## Exercise goal
Start at the first record below and retype through the last, exactly.

[Opening Input data section]

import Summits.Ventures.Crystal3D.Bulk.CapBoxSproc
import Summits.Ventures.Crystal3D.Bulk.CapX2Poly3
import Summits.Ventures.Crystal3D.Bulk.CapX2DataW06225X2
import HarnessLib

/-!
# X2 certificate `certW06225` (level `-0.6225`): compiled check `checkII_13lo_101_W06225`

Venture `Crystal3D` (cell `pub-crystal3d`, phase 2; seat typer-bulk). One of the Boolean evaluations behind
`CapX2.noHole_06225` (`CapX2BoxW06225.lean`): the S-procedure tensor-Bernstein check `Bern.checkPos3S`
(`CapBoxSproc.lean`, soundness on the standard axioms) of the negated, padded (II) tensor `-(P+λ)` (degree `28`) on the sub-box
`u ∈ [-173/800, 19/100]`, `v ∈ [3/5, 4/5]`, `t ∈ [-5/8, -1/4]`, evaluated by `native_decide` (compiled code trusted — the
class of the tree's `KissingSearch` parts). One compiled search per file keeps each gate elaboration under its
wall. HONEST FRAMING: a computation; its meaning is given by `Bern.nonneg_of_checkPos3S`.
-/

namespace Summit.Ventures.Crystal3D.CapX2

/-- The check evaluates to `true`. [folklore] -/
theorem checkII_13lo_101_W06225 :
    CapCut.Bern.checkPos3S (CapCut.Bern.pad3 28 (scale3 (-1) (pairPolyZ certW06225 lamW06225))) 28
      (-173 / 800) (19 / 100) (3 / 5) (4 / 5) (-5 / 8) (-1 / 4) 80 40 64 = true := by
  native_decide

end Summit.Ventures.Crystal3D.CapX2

[Closing Input data section]

## Exercise solution
import Summits.Ventures.Crystal3D.Bulk.CapBoxSproc
import Summits.Ventures.Crystal3D.Bulk.CapX2Poly3
import Summits.Ventures.Crystal3D.Bulk.CapX2DataW06225X2
import HarnessLib

/-!
# X2 certificate `certW06225` (level `-0.6225`): compiled check `checkII_13lo_101_W06225`

Venture `Crystal3D` (cell `pub-crystal3d`, phase 2; seat typer-bulk). One of the Boolean evaluations behind
`CapX2.noHole_06225` (`CapX2BoxW06225.lean`): the S-procedure tensor-Bernstein check `Bern.checkPos3S`
(`CapBoxSproc.lean`, soundness on the standard axioms) of the negated, padded (II) tensor `-(P+λ)` (degree `28`) on the sub-box
`u ∈ [-173/800, 19/100]`, `v ∈ [3/5, 4/5]`, `t ∈ [-5/8, -1/4]`, evaluated by `native_decide` (compiled code trusted — the
class of the tree's `KissingSearch` parts). One compiled search per file keeps each gate elaboration under its
wall. HONEST FRAMING: a computation; its meaning is given by `Bern.nonneg_of_checkPos3S`.
-/

namespace Summit.Ventures.Crystal3D.CapX2

/-- The check evaluates to `true`. [folklore] -/
theorem checkII_13lo_101_W06225 :
    CapCut.Bern.checkPos3S (CapCut.Bern.pad3 28 (scale3 (-1) (pairPolyZ certW06225 lamW06225))) 28
      (-173 / 800) (19 / 100) (3 / 5) (4 / 5) (-5 / 8) (-1 / 4) 80 40 64 = true := by
  native_decide

end Summit.Ventures.Crystal3D.CapX2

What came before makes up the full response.